LondonGirl83 · 13/10/2022 20:25

@Sigma33 i don’t disagree with that except they are only doing this for disadvantaged pupils not all state pupils at Oxbridge. Otherwise everyone state or independent needs to get the same grades

JennyForeigner2 · 13/10/2022 20:30

LondonGirl83 · 13/10/2022 20:23

@JennyForeigner2 what you’ve said isn’t borne out by the facts.

On average private schools outperform state schools academically. Also cognitive tests like CATs and ISEB suggest that the average ability in the independent sector is slightly higher than the general student population. Nothing crazy but the idea that private schools are for the less able isn’t true

It absolutely is borne out by the facts. Private schools do outperform because the fact is that with enough effort you really can polish a turd, but the underperformance of private school pupils at Oxbridge relative to state school pupils on a matched-grades comparison is pretty solid evidence that their A-Level results were inflated.

I’ll be happy to switch mine to a private school if I think that they need it, but I’m hopeful at the moment that they won’t. DH and I both have very good academic doctorates and hope that if our little ones need any turd- polishing that we can probably manage it ourselves.

Sigma33 · 13/10/2022 20:32

@LondonGirl83 I quite agree. Selection inflates grades, whether state or private. I am glad if universities see beyond this when giving places.

Sigma33 · 13/10/2022 20:37

And I have no skin in the game. DD struggles academically, and gets amazing support from her state school. Her best friend is academically talented, and is the Oxbridge/RG track. Their comprehensive state school meets both their needs and has excellent behaviour standards.

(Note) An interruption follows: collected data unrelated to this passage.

/-- **The weight through an intrinsic block, locally constant**: for `χ : Fˣ → ℂ` locally constant,
`m ↦ C * χ (det m_{b₀}) * ↑(√‖det K_m‖_F)` is locally constant on `M_c`. [cite: Rogawski1990, §4.13 Lemma 4.13.1 (a) p. 64; §4.9 p. 55] -/
theorem isLocallyConstant_levi_weight_det_leviProjection {χ : Fˣ → ℂ} (hχ : IsLocallyConstant χ) (b₀ : Bool) (C : ℂ) :
    IsLocallyConstant fun m : ↥(standardLeviGL F c) =>
      C * χ (Matrix.GeneralLinearGroup.det (leviProjection F c ⟨(m : GL n F), standardLeviGL_le F c m.2⟩ b₀)) *
        ((Real.sqrt ((normAbs F (Matrix.of fun q q' : {i : n // c i = false} × {j : n // c j = true} =>
          (((⟨(m : GL n F), standardLeviGL_le F c m.2⟩ : ↥(standardParabolicGL F c)) : GL n F) : Matrix n n F) q.1 q'.1 *
            ((((⟨(m : GL n F), standardLeviGL_le F c m.2⟩ : ↥(standardParabolicGL F c))⁻¹ : standardParabolicGL F c) : GL n F) :
              Matrix n n F) q'.2 q.2).det : ℝ≥0) : ℝ) : ℝ) : ℂ) :=
  isLocallyConstant_levi_weight F c (isLocallyConstant_comp_det_leviProjection_levi F c hχ b₀) C

/-- **The weight through a MODEL block, class function**: for any group isomorphism `e : GL_k(F) × GL_l(F) ≃* M_c`,
`ψ m := C * χ (det (e⁻¹ m).1) * ↑(√‖det K_m‖_F)` satisfies `ψ (y m₀ y⁻¹) = ψ m₀` (at the split place: `e = e_M` of ★
`exists_continuousMulEquiv_prod_standardLeviGL_twoBlock`, `χ = μ_w`, so `ψ(j̃ γ_H) = C · μ_w(det g_w) · ‖det K‖^{1∕2}`).
[cite: Rogawski1990, §4.9 p. 55; §4.13 Lemma 4.13.1 (a) p. 64] -/
theorem levi_weight_det_fst_symm_conj_eq {k l : Type*} [Fintype k] [DecidableEq k] [Fintype l] [DecidableEq l]
    (e : (GL k F × GL l F) ≃* ↥(standardLeviGL F c)) (χ : Fˣ → ℂ) (C : ℂ) (m₀ y : ↥(standardLeviGL F c)) :
    C * χ (Matrix.GeneralLinearGroup.det (e.symm (y * m₀ * y⁻¹)).1) *
        ((Real.sqrt ((normAbs F (Matrix.of fun q q' : {i : n // c i = false} × {j : n // c j = true} =>
          (((⟨((y * m₀ * y⁻¹ : ↥(standardLeviGL F c)) : GL n F), standardLeviGL_le F c (y * m₀ * y⁻¹).2⟩ :
              ↥(standardParabolicGL F c)) : GL n F) : Matrix n n F) q.1 q'.1 *
            ((((⟨((y * m₀ * y⁻¹ : ↥(standardLeviGL F c)) : GL n F), standardLeviGL_le F c (y * m₀ * y⁻¹).2⟩ :
              ↥(standardParabolicGL F c))⁻¹ : standardParabolicGL F c) : GL n F) : Matrix n n F) q'.2 q.2).det : ℝ≥0) : ℝ) : ℝ) : ℂ) =
      C * χ (Matrix.GeneralLinearGroup.det (e.symm m₀).1) *
        ((Real.sqrt ((normAbs F (Matrix.of fun q q' : {i : n // c i = false} × {j : n // c j = true} =>
          (((⟨(m₀ : GL n F), standardLeviGL_le F c m₀.2⟩ : ↥(standardParabolicGL F c)) : GL n F) : Matrix n n F) q.1 q'.1 *
            ((((⟨(m₀ : GL n F), standardLeviGL_le F c m₀.2⟩ : ↥(standardParabolicGL F c))⁻¹ : standardParabolicGL F c) : GL n F) :
              Matrix n n F) q'.2 q.2).det : ℝ≥0) : ℝ) : ℝ) : ℂ) :=
  levi_weight_conj_eq F c (χM := fun m => χ (Matrix.GeneralLinearGroup.det (e.symm m).1))
    (fun y' => by rw [det_fst_symm_conj_eq F c e y' m₀]) C y

/-- **The weight through a MODEL block, locally constant**: for a topological group isomorphism `e : GL_k(F) × GL_l(F) ≃ₜ* M_c` and
`χ : Fˣ → ℂ` locally constant, `m ↦ C * χ (det (e⁻¹ m).1) * ↑(√‖det K_m‖_F)` is locally constant on `M_c`.
[cite: Rogawski1990, §4.13 Lemma 4.13.1 (a) p. 64; §4.9 p. 55] -/
theorem isLocallyConstant_levi_weight_det_fst_symm {k l : Type*} [Fintype k] [DecidableEq k] [Fintype l] [DecidableEq l]
    (e : (GL k F × GL l F) ≃ₜ* ↥(standardLeviGL F c)) {χ : Fˣ → ℂ} (hχ : IsLocallyConstant χ) (C : ℂ) :
    IsLocallyConstant fun m : ↥(standardLeviGL F c) =>
      C * χ (Matrix.GeneralLinearGroup.det (e.symm m).1) *
        ((Real.sqrt ((normAbs F (Matrix.of fun q q' : {i : n // c i = false} × {j : n // c j = true} =>
          (((⟨(m : GL n F), standardLeviGL_le F c m.2⟩ : ↥(standardParabolicGL F c)) : GL n F) : Matrix n n F) q.1 q'.1 *
            ((((⟨(m : GL n F), standardLeviGL_le F c m.2⟩ : ↥(standardParabolicGL F c))⁻¹ : standardParabolicGL F c) : GL n F) :
              Matrix n n F) q'.2 q.2).det : ℝ≥0) : ℝ) : ℝ) : ℂ) :=
  isLocallyConstant_levi_weight F c (isLocallyConstant_comp_det_fst_symm F c e hχ) C

end Weight

end Literature.NumberTheory.Automorphic

end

I would have been happy with any of the state secondaries in our Borough, on paper. Of course paper doesn't necessarily translate in practice, but I have met a number of parents from other schools who have also been happy.

LondonGirl83 · 13/10/2022 20:43

@JennyForeigner2 these are two separate points.

  1. all things being equal on average a private school pupil with get better grades than a state school pupil. Once both are getting the same education, two pupils of the same ability will get the same grades at university. This doesn’t mean private school pupils are below average at all but is a like for like comparison of students of the same ability.
  2. the average ability in the private sector is higher than the general population. This is borne out by cognitive ability testing data normalised against both cohorts

So private schools take children on average who are brighter and get them better results than they would have gotten in state school even when factoring that in.

LondonGirl83 · 13/10/2022 20:47

@Sigma33 its not selection inflating grades necessarily. UCL research suggests it’s the additional resources in the private sector.

Of course there are comps and grammars with huge value add scores that are wonderful and privates that are mediocre. I’m just talking statistical averages.

Sigma33 · 13/10/2022 20:52

LondonGirl83 · 13/10/2022 20:47

@Sigma33 its not selection inflating grades necessarily. UCL research suggests it’s the additional resources in the private sector.

Of course there are comps and grammars with huge value add scores that are wonderful and privates that are mediocre. I’m just talking statistical averages.

So of course you support universities taking those additional resources into account when offering places?